The home sun had receded steadily. Ice spread from polar caps across the land and the oceans, until much of the planet was clad in a thick layer of hardening water ice. At last the very air began to rain out of the sky, liquid oxygen and nitrogen running down the frozen river valleys to pool atop the vast ice sheets, forming a softer snow metres thick.
She wondered what had become of the people. Had they retreated underground into caves? Had they fled their planet altogether – perhaps even migrated to new worlds surrounding the wrecking star?
‘This world itself is not without inner heat,’ the ghost said softly. ‘The deep heart of a planet this size would scarcely notice the loss of its sun.’
‘The volcano,’ Minda said dully.
‘Yes. That is one manifestation. And vents of hot material on the spreading seabed have even kept the lower levels of the ocean unfrozen. We believe there may still be active life forms there feeding on the planet’s geothermal heat. But they must have learned to survive without oxygen…’
‘Do you have that on your world? Deep heat, water under the ice?’
‘Yes.
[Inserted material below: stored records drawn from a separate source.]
import Summits.RiemannHypothesis.RiemannHypothesis.Theorems.WeilTwoPrimeDeflM80PBase
import Summits.RiemannHypothesis.RiemannHypothesis.Theorems.WeilTwoPrimeDeflM80PDataR
import Summits.RiemannHypothesis.RiemannHypothesis.Theorems.WeilTwoPrimeDeflM80FDataNu
import Literature.NumberTheory.LFunctions.WeilTwoPrimeCellsT120
import Literature.NumberTheory.LFunctions.WeilTwoPrimeCertificateDeflated
import HarnessLib

/-!
# Even-sector deflated two-prime certificate M80P: the certificate `weilCertDeflM80P : WeilCert23` and its augmented coefficient matrix

`weilCertDeflM80P` = base `weilCertDeflM80PBase` + `j = 5` + `pnu = 64` + the cells `weilTwoPrimeCellsT120` + support `b = 4023/5000` + the moment table `weilCertDeflM80FNu` of certificate M80F (same `a₀`, `N`: identical table, reused by name); penalty data `weilCertDeflM80PR`; `weilCertDeflM80PP = P_r + Σ μ ĉ ĉᵀ`. [cite: Yoshida1992, §6, Thm 1 p. 310] Data only.
-/

set_option linter.dupNamespace false

noncomputable section

namespace Summit.RiemannHypothesis.RiemannHypothesis.Theorems.EvenWinsBeyondArch

open Literature.NumberTheory.LFunctions

/-- **The even-sector deflated two-prime certificate M80P** (`a₀ = b = 4023/5000`, `N = 271`, `T = 120`, `β₂₃ = 17/25`, k_even = 6). [folklore] -/
def weilCertDeflM80P : WeilCert23 := ⟨weilCertDeflM80PBase, 5, 64, weilTwoPrimeCellsT120, 4023/5000, weilCertDeflM80FNu⟩

/-- The base of `weilCertDeflM80P` is `weilCertDeflM80PBase` (definitional). [folklore] -/
theorem weilCertDeflM80P_base : weilCertDeflM80P.base = weilCertDeflM80PBase := rfl

/-- The table of `weilCertDeflM80P` is `weilCertDeflM80FNu` (definitional). [folklore] -/
theorem weilCertDeflM80P_nuTab : weilCertDeflM80P.nuTab = weilCertDeflM80FNu := rfl

/-- The augmented coefficient matrix `P_r + Σ μ ĉ ĉᵀ` of certificate M80P. [folklore] -/
def weilCertDeflM80PP (k l : ℕ) : ℚ := weilCertDeflM80PBase.prQ weilCertDeflM80FNu k l + rankOneQ weilCertDeflM80PR k l

/-- `weilCertDeflM80PP` is the augmented matrix of the certificate (definitional). [folklore] -/
theorem weilCertDeflM80PP_eq : weilCertDeflM80PP = fun k l ↦ weilCertDeflM80P.base.prQ weilCertDeflM80P.nuTab k l + rankOneQ weilCertDeflM80PR k l := rfl

end Summit.RiemannHypothesis.RiemannHypothesis.Theorems.EvenWinsBeyondArch
import Mathlib
import HarnessLib
import HarnessLib.Audit
import Summits.AtomisticToContinuum.Statement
But my world is small and cold; long ago it lost much of its inner heat.’
‘The world I come from is bigger than this frozen ruin,’ she said, spreading her arms wide. ‘It has lots of heat. And it is a double world. It has a Moon. I bet even the Moon is bigger than your world.’
‘Perhaps it is,’ the ghost said. ‘It must be a wonderful place.’
‘Yes, it is. Better than your world. Better than this.’
‘Yes.’
She was very tired. She didn’t seem to be hungry, or thirsty. She wondered how long it was since she had eaten. She stared at the frozen air around her, trying to remember why she had come here. An idea sparked, fitfully.
She got to her knees. She could feel the diamond grid of the suit’s heating elements press into the flesh of her legs. She swept aside the loose snow, but beneath there was only a floor of hard water ice.
‘There’s nothing here,’ she said dully.
‘Of course not,’ the ghost said gently. ‘The tides washed it all away.’
She began to pull together armfuls of loose snow. Much of it melted and evaporated, but slowly she made a mound of it in the centre of the room.
‘What are you doing?’
‘Maybe I can breathe this stuff.’ She knew little about the flitter’s systems. Maybe there was some hopper into which she could cram this frozen air.
But the ghost was talking to her again, its voice gentle but persistent, unwelcome. ‘Your body is continuing to manage the crisis. Carbohydrates which would normally feed your brain are now being burnt to generate more heat. Your brain, starved, is slowing down; your coordination is poor. Your judgement is unreliable.’
‘I don’t care,’ she growled, scraping at the frozen air.
‘Your plan is not likely to succeed. Your biology requires oxygen. But the bulk of this snow is nitrogen. And there are trace compounds which may be toxic to you. Does your craft contain filtering systems which—’
Minda drove her suited arm through the pile of air, scattering it in a cloud of vapour. ‘Shut up. Shut up.’
She walked back to the flitter. By now it felt as if she was floating, like a ghost herself.
The silver ghost told her about the world it came from. It was like Snowball, and yet it was not.
The ghosts’ world was once Earth-like, if smaller than Earth: blue skies, a yellow sun. But even as the ghosts climbed to awareness their sun evaporated, killed by a companion pulsar. It was a slower process than the doom of Snowball, but no less lethal. The oceans froze and life huddled inward; there was frantic evolutionary pressure to find ways to keep warm.
Then the atmosphere started snowing.
The ghosts had gathered their fellow creatures around them and formed themselves into compact, silvered spheres, each body barely begrudging an erg to the cold outside. Finally clouds of mirrored life forms rolled upwards. The treacherous sky was locked out – but every stray wisp of the planet’s internal heat was trapped.